Modern large language models often encode sensitive, harmful, or copyrighted knowledge, raising the need for post-hoc unlearning-the ability to remove specific domains of knowledge from a model without full retraining. A major bottleneck in current unlearning pipelines is constructing effective forget sets-datasets that approximate the target domain and guide the model to forget it. In this work, we introduce a scalable, automated approach to generate high-quality forget sets using language models themselves. Our method synthesizes textbook-style data through a structured prompting pipeline, requiring only a domain name as input. Through experiments on unlearning biosecurity, cybersecurity, and Harry Potter novels, we show that our synthetic datasets consistently outperform the baseline synthetic alternatives and are comparable to the expert-curated ones.

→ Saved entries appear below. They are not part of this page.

import Summits.CriticalPhenomena.SAWScalingLimit.Theorems.SAWDevelopingMapInteriorFlatteningOneMouthDefs

/-!
# Named estimates of the line `one-mouth-ball-reduction` (crux `InteriorFlattening`, stmt-CriticalPhenomena-8297)

Lead prover `prover-line-stmt-CriticalPhenomena-8297-0`, after wave 1 of the line (stub analyses
`stub_reentryArmSeparation.blocked.md`, `stub_farFieldCoherence.blocked.md`, evidence on the item). This module
only NAMES, as `def … : Prop` over the objects of `…Theorems.SAWDevelopingMapInteriorFlatteningOneMouthDefs`, the
four quantitative estimates on the critical `x_c`-weighted SAW arrival law that the line's two one-scale stubs were
found to hinge on — so that the kernel-checked CONDITIONAL reductions (`S5' ⇐ E1 + E2 + E3`, `S3' ⇐ PC`) can be
landed under `Theorems/` and the crux's census can name its atoms by declaration. NOTHING HERE IS ASSERTED: all
four are open (no RSW/BK/FKG technology for planar SAW, `n = 0`); the heuristic exponents are Coulomb-gas /
SLE₈⁄₃ values (`ρ = x₃ − x₁ = 3/2`, `κ = Δ(5/8) − Δ(0) = 25/48`).  All four carry the WINDOW of reshape r2
(`B(v,2r) ⊆ Λ`, `¬ B(v,4r) ⊆ Λ`: one-scale statements, the depth of `v` tied to the ball radius `r`).

* `CoherentReentryGap ρ` (E1) — re-entry arm gap with COHERENT far amplitudes `‖amp_c‖` on both sides: the
  configurations of `S = B(v,r)` unclean at radius `t` carry at most `C (t/r)^ρ` of the `‖amp‖·pmass` weight;
* `CleanMonopoleLowerBound κ` (E2) — for realisable configurations clean down to `θr`, the inner monopole is at
  least `c₀ r^{-κ}` times the inner port mass (a NO-CANCELLATION statement: the open content shared with S4);
* `MonopoleDecoherence κ` (E3) — conversely the inner monopole of a configuration clean down to `t` is at most
  `C₁ t^{-κ}` times the inner port mass (same exponent; needed for the aspect-ratio tier sum of S5'(i) only);
* `PhaseConcentration η β` (PC) — all but an `η`-fraction of the coherent weight `Σ_c ‖amp_c M_c‖` has its
  configuration phase `arg(amp_c M_c)` within `β` of a common direction (the between-configuration spread of the
  conditional mean winding is bounded; gives S3' with `A = 1/((1−η)cos β − η)` by the circular-resultant lemma).

Plus ONE API lemma, `clean_anti` (`Clean` is antitone in the radius), the registered sub-goal this module carries.
Sources: the line card `Cruxes/InteriorFlattening/Lines/one-mouth-ball-reduction.md`; H. Duminil-Copin,
S. Smirnov, Ann. of Math. 175 (2012) (arXiv:1007.0575) for the objects; B. Duplantier, H. Saleur, Phys. Rev.
Lett. 60 (1988) 2343 and B. Nienhuis, Phys. Rev. Lett. 49 (1982) 1062 for the (non-rigorous) exponents quoted in
the docstrings only. Deliberately NOT here: any theorem about E1–E3/PC (the reductions live in their own files).
-/

noncomputable section

open scoped BigOperators
open Literature.Probability.LatticeModels Literature.Probability.RandomPlanarGeometry.SAW

namespace Summit.CriticalPhenomena.SAWScalingLimit.Theorems.InteriorFlattening.OneMouth

/-- **E1 — coherent re-entry arm gap** (NOT asserted; open). For `r ≥ r₀`, `1 ≤ t ≤ r`, in the window
`B(v,2r) ⊆ Λ ⊉ B(v,4r)`: the last-entrance configurations of `S = B(v,r)` that are unclean at radius `t`
(three strands across `A(t,r)`, one ending at `v`) carry at most `C (t/r)^ρ` of the total weight
`Σ_c ‖amp_c‖·pmass_c`, the far amplitude `‖amp_c‖` kept COHERENT on both sides (a pure-mass bound is not
enough: the far decoherence `omass/‖amp‖` is not uniform in `Λ`). Heuristic `ρ = x₃ − x₁ = 77/48 − 5/48 = 3/2`. -/
def CoherentReentryGap (ρ : ℝ) : Prop :=
  ∃ C : ℝ, 0 ≤ C ∧ ∃ r₀ : ℝ, ∀ r : ℝ, r₀ ≤ r → ∀ t : ℝ, 1 ≤ t → t ≤ r →
    ∀ Λ : Finset HexVertex, hexDomainSimplyConnected Λ → ∀ a ∈ hexDomainBoundary Λ, ∀ v ∈ Λ,
      Deep Λ v (2 * r) → ¬ Deep Λ v (4 * r) → ∀ w₀ w₁ w₂ : HexVertex, IsStar v w₀ w₁ w₂ →
        (∑ c ∈ (Conf Λ (ball Λ v r)).filter (fun c => ¬ Clean (ball Λ v r) c.1 v t),
            ‖amp Λ a (ball Λ v r) c‖ * pmass c.1 (root c) v w₀ w₁ w₂) ≤
          C * (t / r) ^ ρ * ∑ c ∈ Conf Λ (ball Λ v r),
            ‖amp Λ a (ball Λ v r) c‖ * pmass c.1 (root c) v w₀ w₁ w₂

/-- **E2 — clean one-mouth monopole lower bound** (NOT asserted; open; a no-cancellation statement — the
open content it shares with the clean core S4). For every aspect `θ ∈ (0,1]` there are `c₀ > 0`, `r₀` such
that in the window, every REALISABLE configuration (`amp ≠ 0`, hence by S2 a simply connected one-mouth
sub-ball) clean down to `θr` has inner monopole `‖M_c‖ ≥ c₀ r^{-κ} · pmass_c`. Heuristic
`κ = Δ(5/8) − Δ(0) = 5/8 − 5/48 = 25/48` (tip-winding variance `(8/3) log r`). -/
def CleanMonopoleLowerBound (κ : ℝ) : Prop :=
  ∀ θ : ℝ, 0 < θ → θ ≤ 1 → ∃ c₀ : ℝ, 0 < c₀ ∧ ∃ r₀ : ℝ, ∀ r : ℝ, r₀ ≤ r →
    ∀ Λ : Finset HexVertex, hexDomainSimplyConnected Λ → ∀ a ∈ hexDomainBoundary Λ, ∀ v ∈ Λ,
      Deep Λ v (2 * r) → ¬ Deep Λ v (4 * r) → ∀ w₀ w₁ w₂ : HexVertex, IsStar v w₀ w₁ w₂ →
        ∀ c ∈ Conf Λ (ball Λ v r), amp Λ a (ball Λ v r) c ≠ 0 →
          Clean (ball Λ v r) c.1 v (θ * r) →
            c₀ * r ^ (-κ) * pmass c.1 (root c) v w₀ w₁ w₂ ≤ ‖mono c.1 (root c) v w₀ w₁ w₂‖

/-- **E3 — monopole decoherence upper bound with the same exponent** (NOT asserted; open). In the window,
every configuration clean down to `t ∈ [1, r]` has inner monopole `‖M_c‖ ≤ C₁ t^{-κ} · pmass_c` (the last
stretch from radius `t` to `v` runs through the clean lattice ball `B(v,t)`, where the arrival phase spreads).
Needed, with the SAME `κ` as E2, only for the dyadic tier sum behind S5'(i). -/
def MonopoleDecoherence (κ : ℝ) : Prop :=
  ∃ C₁ : ℝ, 0 ≤ C₁ ∧ ∀ r t : ℝ, 1 ≤ t → t ≤ r →
    ∀ Λ : Finset HexVertex, hexDomainSimplyConnected Λ → ∀ a ∈ hexDomainBoundary Λ, ∀ v ∈ Λ,
      Deep Λ v (2 * r) → ¬ Deep Λ v (4 * r) → ∀ w₀ w₁ w₂ : HexVertex, IsStar v w₀ w₁ w₂ →
        ∀ c ∈ Conf Λ (ball Λ v r), Clean (ball Λ v r) c.1 v t →
          ‖mono c.1 (root c) v w₀ w₁ w₂‖ ≤ C₁ * t ^ (-κ) * pmass c.1 (root c) v w₀ w₁ w₂

/-- **PC — phase concentration of the configuration weights** (NOT asserted; open). In the window, for some
reference direction `χ₀`, the configurations `c` of `S = B(v,r)` whose weight `T_c = amp_c · M_c` has argument
farther than `β` from `χ₀` carry at most an `η`-fraction of `Σ_c ‖T_c‖` (bounded between-configuration spread of
the conditional mean winding; false without simple connectivity — the two-corridor interferometer). With
`(1−η) cos β − η > 0`, `β ≤ π/2` it gives the windowed far-field coherence S3' with `A = 1/((1−η)cos β − η)`. -/
def PhaseConcentration (η β : ℝ) : Prop :=
  ∀ Λ : Finset HexVertex, hexDomainSimplyConnected Λ → ∀ a ∈ hexDomainBoundary Λ, ∀ v ∈ Λ,
    ∀ r : ℝ, 1 ≤ r → Deep Λ v (2 * r) → ¬ Deep Λ v (4 * r) →
    ∀ w₀ w₁ w₂ : HexVertex, IsStar v w₀ w₁ w₂ →
      ∃ χ₀ : ℝ,
        (∑ c ∈ (Conf Λ (ball Λ v r)).filter (fun c => β <
              |Complex.arg (amp Λ a (ball Λ v r) c * mono c.1 (root c) v w₀ w₁ w₂ *
                Complex.exp (-(χ₀ : ℂ) * Complex.I))|),
            ‖amp Λ a (ball Λ v r) c * mono c.1 (root c) v w₀ w₁ w₂‖) ≤
          η * ∑ c ∈ Conf Λ (ball Λ v r), ‖amp Λ a (ball Λ v r) c * mono c.1 (root c) v w₀ w₁ w₂‖

/-! ### The one API lemma carried by this module -/

/-- **`Clean` is antitone in the radius**: a configuration with no crosscut within `t'` of `v` has none
within `t ≤ t'`. -/
theorem clean_anti :
    ∀ (S D : Finset HexVertex) (v : HexVertex) (t t' : ℝ), t ≤ t' → Clean S D v t' → Clean S D v t :=
  fun _ _ _ _ _ h hc w hw hd => hc w hw (hd.trans h)

end Summit.CriticalPhenomena.SAWScalingLimit.Theorems.InteriorFlattening.OneMouth

end
/-- From `aΓ|S| ≤ 6πw|D|` to `w²/(w² + D²) ≤ 1/(1 + a²Γ²S²/((6π)²w⁴))`. [folklore] -/
theorem majorant_le_lorentz {w a Γ S D : ℝ} (hw : 0 < w) (h0 : 0 ≤ a * Γ * |S|)
    (h : a * Γ * |S| ≤ 6 * (π * w) * |D|) :
    w ^ 2 / (w ^ 2 + D ^ 2) ≤ 1 / (1 + a ^ 2 * Γ ^ 2 * S ^ 2 / ((6 * π) ^ 2 * w ^ 4)) := by
  have hπ := Real.pi_pos
  have h2 : (a * Γ * |S|) ^ 2 ≤ (6 * (π * w) * |D|) ^ 2 := pow_le_pow_left₀ h0 h 2
  have key : a ^ 2 * Γ ^ 2 * S ^ 2 ≤ 36 * π ^ 2 * w ^ 2 * D ^ 2 := by
    have e1 : (a * Γ * |S|) ^ 2 = a ^ 2 * Γ ^ 2 * S ^ 2 := by rw [mul_pow, mul_pow, sq_abs]
    have e2 : (6 * (π * w) * |D|) ^ 2 = 36 * π ^ 2 * w ^ 2 * D ^ 2 := by
      rw [mul_pow, mul_pow, mul_pow, sq_abs]; ring
    rw [e1, e2] at h2
    exact h2
  rw [div_le_div_iff₀ (by positivity) (by positivity), one_mul]
  have hX : w ^ 2 * (a ^ 2 * Γ ^ 2 * S ^ 2 / ((6 * π) ^ 2 * w ^ 4)) ≤ D ^ 2 := by
    rw [mul_div_assoc', div_le_iff₀ (by positivity)]
    calc w ^ 2 * (a ^ 2 * Γ ^ 2 * S ^ 2) ≤ w ^ 2 * (36 * π ^ 2 * w ^ 2 * D ^ 2) :=
          mul_le_mul_of_nonneg_left key (sq_nonneg w)
      _ = D ^ 2 * ((6 * π) ^ 2 * w ^ 4) := by ring
  rw [mul_add, mul_one]
  linarith

/-- `w²/(w² + D_n²) ≤ 1/(1 + Γ^ϑ_n² sin²πX^ϑ_n/((6π)²w⁴))`: the bound (6.11) for the chain
started at `ϑ` (the case `m = n` of (6.13), no conditioning: `x = ϑ`, `a = 1`).
[cite: AjankiHuveneers2011, §6.2 eq. (6.11)] -/
theorem majorant_le_start {bm bp w : ℝ} (hw0 : 0 < w) (hw : w ≤ smallFreq bm bp) (hbm : bm ≤ 0)
    (hbp : 0 ≤ bp) {n : ℕ} (hn : 1 ≤ n) (β : Fin n → ℝ) (hβ : ∀ i, bm ≤ β i ∧ β i ≤ bp) :
    w ^ 2 / (w ^ 2 + (ahD (ahDiag w (finExt β)) 1 0 n) ^ 2) ≤
      1 / (1 + (1 : ℝ) ^ 2 * (ahGamma w (ahTheta w) (finExt β) n) ^ 2 *
        Real.sin (π * ahPhase w (ahTheta w) (finExt β) n) ^ 2 / ((6 * π) ^ 2 * w ^ 4)) := by
  obtain ⟨hΓ0, hlow⟩ := ahD_e₁_lower hw0 hw (finExt_mem_Icc hbm hbp hβ) hn
  refine majorant_le_lorentz hw0 (by positivity) ?_
  rw [one_mul]
  have hD := abs_nonneg (ahD (ahDiag w (finExt β)) 1 0 n)
  calc ahGamma w (ahTheta w) (finExt β) n * |Real.sin (π * ahPhase w (ahTheta w) (finExt β) n)|
      ≤ 3 * (π * w) * |ahD (ahDiag w (finExt β)) 1 0 n| := hlow
    _ ≤ 6 * (π * w) * |ahD (ahDiag w (finExt β)) 1 0 n| := by
        have : 0 ≤ π * w * |ahD (ahDiag w (finExt β)) 1 0 n| := by positivity
        linarith

/-- **(6.11) after conditioning on the first `r` steps, (6.13)**: for `r, m ≥ 1` and disorder
`β ⧺ β'` in `[b₋, b₊]^{r+m}`, with `x = X^ϑ_r(β)`, `a = Γ^ϑ_r(β)`:
`w²/(w² + D_{r+m}(e₁)²) ≤ 1/(1 + a²Γ^x_m(β')² sin²πX^x_m(β')/((6π)²w⁴))` — "`𝔼(j_n(w)|x,a) ≲
𝔼 h(aΓ^x_m sin πX^x_m)`, since `Γ^ϑ_n = Γ^ϑ_{n-m} ∏_{l=n-m+1}^n g(X^ϑ_{l-1}, B_l)`" (the factor at
the restart point is `≥ e^{-Cw} ≥ 1/2`). Also: all `Γ^x_k > 0` in this range of `w`.
[cite: AjankiHuveneers2011, §6.2 eqs. (6.11), (6.13)] -/
theorem majorant_append_le (bm bp : ℝ) (hbm : bm ≤ 0) (hbp : 0 ≤ bp) :
    ∃ w₀ : ℝ, 0 < w₀ ∧ ∀ w ∈ Set.Ioc 0 w₀,
      (∀ (x : ℝ) (k : ℕ) (B : ℕ → ℝ), (∀ j, B j ∈ Set.Icc bm bp) → 0 < ahGamma w x B k) ∧
      ∀ r m : ℕ, 1 ≤ r → 1 ≤ m → ∀ (β : Fin r → ℝ) (β' : Fin m → ℝ),
        (∀ i, bm ≤ β i ∧ β i ≤ bp) → (∀ j, bm ≤ β' j ∧ β' j ≤ bp) →
          w ^ 2 / (w ^ 2 + (ahD (ahDiag w (finExt (Fin.append β β'))) 1 0 (r + m)) ^ 2) ≤
            1 / (1 + (ahGamma w (ahTheta w) (finExt β) r) ^ 2 *
              (ahGamma w (ahPhase w (ahTheta w) (finExt β) r) (finExt β') m) ^ 2 *
              Real.sin (π * ahPhase w (ahPhase w (ahTheta w) (finExt β) r) (finExt β') m) ^ 2 /
                ((6 * π) ^ 2 * w ^ 4)) := by
  obtain ⟨w₇, hw₇, C₇, hC₇0, hC₇⟩ := ahFactor_bounds bm bp
  have hsf := smallFreq_pos bm bp
  refine ⟨min (smallFreq bm bp) (min w₇ (1 / (2 * (C₇ + 1)))), by positivity, ?_⟩
  intro w hw
  have hw0 := hw.1
  have hws : w ≤ smallFreq bm bp := hw.2.trans (min_le_left _ _)
  have hw7 : w ∈ Set.Ioc 0 w₇ := ⟨hw0, hw.2.trans ((min_le_right _ _).trans (min_le_left _ _))⟩
  have hwC : w ≤ 1 / (2 * (C₇ + 1)) := hw.2.trans ((min_le_right _ _).trans (min_le_right _ _))
  have hfac : ∀ y b, b ∈ Set.Icc bm bp → Real.exp (-(C₇ * w)) ≤ ahFactor w y b :=
    fun y b hb => (hC₇ w hw7 y b hb).1
  have hpos : ∀ (x : ℝ) (k : ℕ) (B : ℕ → ℝ), (∀ j, B j ∈ Set.Icc bm bp) → 0 < ahGamma w x B k :=
    fun x k B hB => Finset.prod_pos fun l _ => (Real.exp_pos _).trans_le (hfac _ _ (hB l))
  refine ⟨hpos, ?_⟩
  intro r m hr hm β β' hβ hβ'
  have hBk : ∀ k, finExt (Fin.append β β') k ∈ Set.Icc bm bp :=
    finExt_mem_Icc hbm hbp (append_mem_Icc hβ hβ')
  have hβk : ∀ k, finExt β k ∈ Set.Icc bm bp := finExt_mem_Icc hbm hbp hβ
  have hβ'k : ∀ k, finExt β' k ∈ Set.Icc bm bp := finExt_mem_Icc hbm hbp hβ'
  have hexp : 1 / 2 ≤ Real.exp (-(C₇ * w)) := by
    have h1 : C₇ * w ≤ 1 / 2 := by
      calc C₇ * w ≤ (C₇ + 1) * w := by nlinarith
        _ ≤ (C₇ + 1) * (1 / (2 * (C₇ + 1))) := mul_le_mul_of_nonneg_left hwC (by positivity)
        _ = 1 / 2 := by field_simp
    linarith [Real.add_one_le_exp (-(C₇ * w))]
  set x := ahPhase w (ahTheta w) (finExt β) r with hx
  have hΓr : 0 < ahGamma w (ahTheta w) (finExt β) r := hpos _ _ _ hβk
  have hΓm : 0 < ahGamma w x (finExt β') m := hpos _ _ _ hβ'k
  have hφ : 1 / 2 ≤ ahFactor w x (finExt β' 0) := hexp.trans (hfac _ _ (hβ'k 0))
  obtain ⟨-, hlow⟩ := ahD_e₁_lower hw0 hws hBk (by omega : 1 ≤ r + m)
  rw [ahGamma_append w (ahTheta w) β β' hr hm, ahPhase_append_right w (ahTheta w) β β' m] at hlow
  refine majorant_le_lorentz hw0 (by positivity) ?_
  set S := |Real.sin (π * ahPhase w x (finExt β') m)| with hS
  set D := |ahD (ahDiag w (finExt (Fin.append β β'))) 1 0 (r + m)| with hD
  set Γr := ahGamma w (ahTheta w) (finExt β) r with hΓrdef
  set Γm := ahGamma w x (finExt β') m with hΓmdef
  set φ := ahFactor w x (finExt β' 0) with hφdef
  have hS0 : 0 ≤ S := abs_nonneg _
  have hmid : Γr * (1 / 2) * Γm ≤ Γr * φ * Γm :=
    mul_le_mul_of_nonneg_right (mul_le_mul_of_nonneg_left hφ hΓr.le) hΓm.le
  calc Γr * Γm * S = 2 * ((Γr * (1 / 2) * Γm) * S) := by ring
    _ ≤ 2 * ((Γr * φ * Γm) * S) :=
        mul_le_mul_of_nonneg_left (mul_le_mul_of_nonneg_right hmid hS0) zero_le_two
    _ ≤ 2 * (3 * (π * w) * D) := mul_le_mul_of_nonneg_left hlow zero_le_two
    _ = 6 * (π * w) * D := by ring
import Literature.Geometry.Lorentzian.RadialDistanceVariation
import Literature.Geometry.Lorentzian.LocalTimeSeparation
import Literature.Geometry.Lorentzian.CausalityProofs
import Literature.Geometry.Lorentzian.CausalityConditionsProofs
import Literature.Geometry.Lorentzian.CausalityOpennessProofs
import Literature.Geometry.Lorentzian.CausalCurveNullGeodesic
import Literature.Geometry.Lorentzian.GeodesicSpeed
import Literature.Geometry.Riemannian.TwoPointExpInverse
import HarnessLib

/-!
# The vertex of a maximal broken causal geodesic (O'Neill 1983, Ch. 10, Prop. 10.46; Ch. 14,
Prop. 14.19)

Let `σ₋ : r ↦ exp_x(r a₋)` and `σ₊ : r ↦ exp_y(r a₊)`, `r ∈ [0, 1]`, be consecutive future causal
radial geodesic segments of a strongly causal spacetime, `σ₋(1) = y`, which are **locally
maximal at the vertex `y`**: for `δ ∈ (0, 1)` and every `y'` with
`σ₋(1 - δ) ≤ y' ≤ σ₊(δ)`, `τ(σ₋(1-δ), y') + τ(y', σ₊(δ)) ≤ δ |a₋| + δ |a₊|` (the right-hand side
is the length of the broken segment from `σ₋(1-δ)` through `y` to `σ₊(δ)`). Then
(`LorentzianMetric.vertex_of_maximal`):

1. `σ₋` is timelike iff `σ₊` is timelike (a null and a timelike segment never meet in a maximal
   configuration), and
2. if they are timelike, the unit tangents agree at the vertex: `σ₋'(1)/|a₋| = a₊/|a₊|` — there
   is no corner.

This is the corner-cutting step in O'Neill's proof of the existence of maximal geodesics
(Ch. 14, Prop. 14.19 via Ch. 10, Prop. 10.46: "if there is a corner there is a longer timelike
curve"). Proof (first variation of arc length at the vertex, O'Neill 1983, Ch. 10, Prop. 10.45
and 10.46): move the vertex along `s ↦ exp_y(s u)`; near `y` the two time separations are the
radial distances `√(-g(exp⁻¹))` from `σ₋(1-δ)` and to `σ₊(δ)` (local formula on a causally convex
normal neighbourhood, `exists_nhds_lorentzDist_eq_radial`), whose first variations are
`∓ g(u, unit tangent)` (`hasDerivAt_val_self_radial`, the Gauss lemma; the radial vectors are
identified with `δ σ₋'(1-δ)` and `-δ σ₊'(δ)` through the injectivity of the two-point
exponential inverse, `exists_twoPoint_expInverse`). At a timelike–timelike vertex the sum is
differentiable with a local maximum, so its derivative vanishes for every `u` (Fermat), which
by nondegeneracy is (2). At a null–timelike vertex moving the vertex to the future (resp. past)
along the time orientation gains `≳ √s` on the null side and loses `≲ s` on the timelike side,
contradicting maximality (1).

Everything is proved; no definitions and no named facts are introduced (D-0026).

## References

* B. O'Neill, *Semi-Riemannian geometry with applications to relativity*, Academic Press 1983,
  Ch. 10, Prop. 10.45, Prop. 10.46 (pp. 294–295); Ch. 14, Prop. 14.19 (p. 411); Ch. 5,
  Lemma 5.33, Prop. 5.34. [ONeillSemiRiemannian1983]
-/

noncomputable section

open Bundle Set Filter Function Topology Metric
open scoped Manifold ContDiff ENNReal

namespace Literature.Geometry.Lorentzian

open Literature.Geometry.Riemannian

variable {E : Type*} [NormedAddCommGroup E] [NormedSpace ℝ E] {H : Type*} [TopologicalSpace H]
  {I : ModelWithCorners ℝ E H} {M : Type*} [TopologicalSpace M] [ChartedSpace H M]
  [IsManifold I ∞ M]

namespace LorentzianMetric

variable {n : ℕ∞ω} {g : LorentzianMetric I n M} {τ : TimeOrientation g}

/-- Continuity of the radial data of a two-point inverse `Ξ` of `exp` on `W × W`, `W` inside
the chart domain at `c`: the functions `(x, y) ↦ g_x(v, v)` and `(x, y) ↦ g_x(T_x, v)`,
`v = e_c⁻¹(x)(Ξ x y)`, are continuous on `W × W` (read in the chart at `c`). [folklore] -/
lemma continuousOn_val_symmL_twoPoint [Fact (1 ≤ n)] (c : M) {W : Set M} {Ξ : M → M → E}
    (hWsrc : W ⊆ (chartAt H c).source)
    (hΞs : ContMDiffOn (I.prod I) 𝓘(ℝ, E) ∞ (uncurry Ξ) (W ×ˢ W)) :
    ContinuousOn (fun xy : M × M ↦
      (g.val xy.1 ((trivializationAt E (TangentSpace I : M → Type _) c).symmL ℝ xy.1
          (Ξ xy.1 xy.2))
        ((trivializationAt E (TangentSpace I : M → Type _) c).symmL ℝ xy.1 (Ξ xy.1 xy.2)),
       g.val xy.1 (τ.vectorField xy.1)
        ((trivializationAt E (TangentSpace I : M → Type _) c).symmL ℝ xy.1 (Ξ xy.1 xy.2))))
      (W ×ˢ W) := by
  have hn1 : (1 : ℕ∞ω) ≤ n := Fact.out
  let φ := extChartAt I c
  have hφc : ContinuousOn φ (chartAt H c).source := by
    rw [← extChartAt_source I c]; exact continuousOn_extChartAt c
  have hGc : ContinuousOn (g.coordMetric c) φ.target := (g.contDiffOn_coordMetric hn1 c).continuousOn
  have hTc : ContinuousOn (τ.coordTime c) φ.target := τ.continuousOn_coordTime hn1 c
  have hmapt : ∀ x ∈ W, φ x ∈ φ.target := fun x hx ↦
    φ.map_source (by rw [extChartAt_source]; exact hWsrc hx)
  have h1 : ContinuousOn (fun xy : M × M ↦ φ xy.1) (W ×ˢ W) :=
    hφc.comp continuous_fst.continuousOn fun xy hxy ↦ hWsrc hxy.1
  have h2 : ContinuousOn (fun xy : M × M ↦ Ξ xy.1 xy.2) (W ×ˢ W) := hΞs.continuousOn
  have h3 : ContinuousOn (fun xy : M × M ↦ g.coordMetric c (φ xy.1)) (W ×ˢ W) :=
    hGc.comp h1 fun xy hxy ↦ hmapt _ hxy.1
  have h4 : ContinuousOn (fun xy : M × M ↦ τ.coordTime c (φ xy.1)) (W ×ˢ W) :=
    hTc.comp h1 fun xy hxy ↦ hmapt _ hxy.1
  have hQ' : ContinuousOn (fun xy : M × M ↦
      g.coordMetric c (φ xy.1) (Ξ xy.1 xy.2) (Ξ xy.1 xy.2)) (W ×ˢ W) :=
    (h3.clm_apply h2).clm_apply h2
  have hP' : ContinuousOn (fun xy : M × M ↦
      g.coordMetric c (φ xy.1) (τ.coordTime c (φ xy.1)) (Ξ xy.1 xy.2)) (W ×ˢ W) :=
    (h3.clm_apply h4).clm_apply h2
  have hid : ∀ xy ∈ W ×ˢ W,
      g.coordMetric c (φ xy.1) (Ξ xy.1 xy.2) (Ξ xy.1 xy.2) =
        g.val xy.1 ((trivializationAt E (TangentSpace I : M → Type _) c).symmL ℝ xy.1
          (Ξ xy.1 xy.2))
          ((trivializationAt E (TangentSpace I : M → Type _) c).symmL ℝ xy.1 (Ξ xy.1 xy.2)) ∧
      g.coordMetric c (φ xy.1) (τ.coordTime c (φ xy.1)) (Ξ xy.1 xy.2) =
        g.val xy.1 (τ.vectorField xy.1)
          ((trivializationAt E (TangentSpace I : M → Type _) c).symmL ℝ xy.1 (Ξ xy.1 xy.2)) := by
    intro xy hxy
    have hsrc : xy.1 ∈ φ.source := by rw [extChartAt_source]; exact hWsrc hxy.1
    have ht : φ xy.1 ∈ φ.target := hmapt _ hxy.1
    have hA := g.coordMetric_apply (p := c) ht (Ξ xy.1 xy.2) (Ξ xy.1 xy.2)
    have hB := coordMetric_coordTime_apply (τ := τ) (p := c) ht (Ξ xy.1 xy.2)
    rw [φ.left_inv hsrc] at hA hB
    exact ⟨hA, hB⟩
  exact ContinuousOn.prodMk (hQ'.congr fun xy hxy ↦ ((hid xy hxy).1).symm)
    (hP'.congr fun xy hxy ↦ ((hid xy hxy).2).symm)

Additionally, ablation studies reveal that the multi-step generation pipeline significantly boosts data diversity, which in turn improves unlearning utility. Overall, our findings suggest that synthetic datasets offer a promising path toward practical, scalable unlearning for a wide range of emerging domains without the need for manual intervention. We release our code and dataset at https://github.com/xyzhu123/Synthetic_Textbook.

Paper Structure

This paper contains 27 sections, 2 equations, 4 figures, 14 tables.

Figures (4)

  • Figure 1: Synthetic Textbook Generation Method, consisting of three steps: (a) generating subdomains within the target domain, (b) creating bullet points tailored to the subdomain and target audience, and (c) generating textbook chapters based on the bullet points.
  • Figure 2: Grid Search Plotting and Top-3 Point Selection. Each panel shows the unlearning grid search for a specific method to unlearn Mistral-7B-Instruct-v0.3 on a target domain. The x-axis denotes $S_r$, the average percentage change in general capability benchmarks, and the y-axis denotes $S_f$, the percentage change in WMDP accuracy for the target domain. For each panel, the Pareto frontier points are marked with black circles, and the top 3 configurations with the highest unlearning utility are indicated with black crosses.
  • Figure 3: Textbook Win Rates. We perform the relevance test on the textbook dataset against the baselines in both biosecurity and cybersecurity settings. We use Llama3.3-70B-Instruct-Turbo and Qwen2-VL-72B-Instruct as graders.
  • Figure 4: Self-Generated Textbook Sets Unlearning Results. We evaluate unlearning performance using textbook datasets generated by GPT-4o-mini, the target model itself, and the peer model. Please check the full unlearning results in Appendix \ref{['sec:appendixC']}.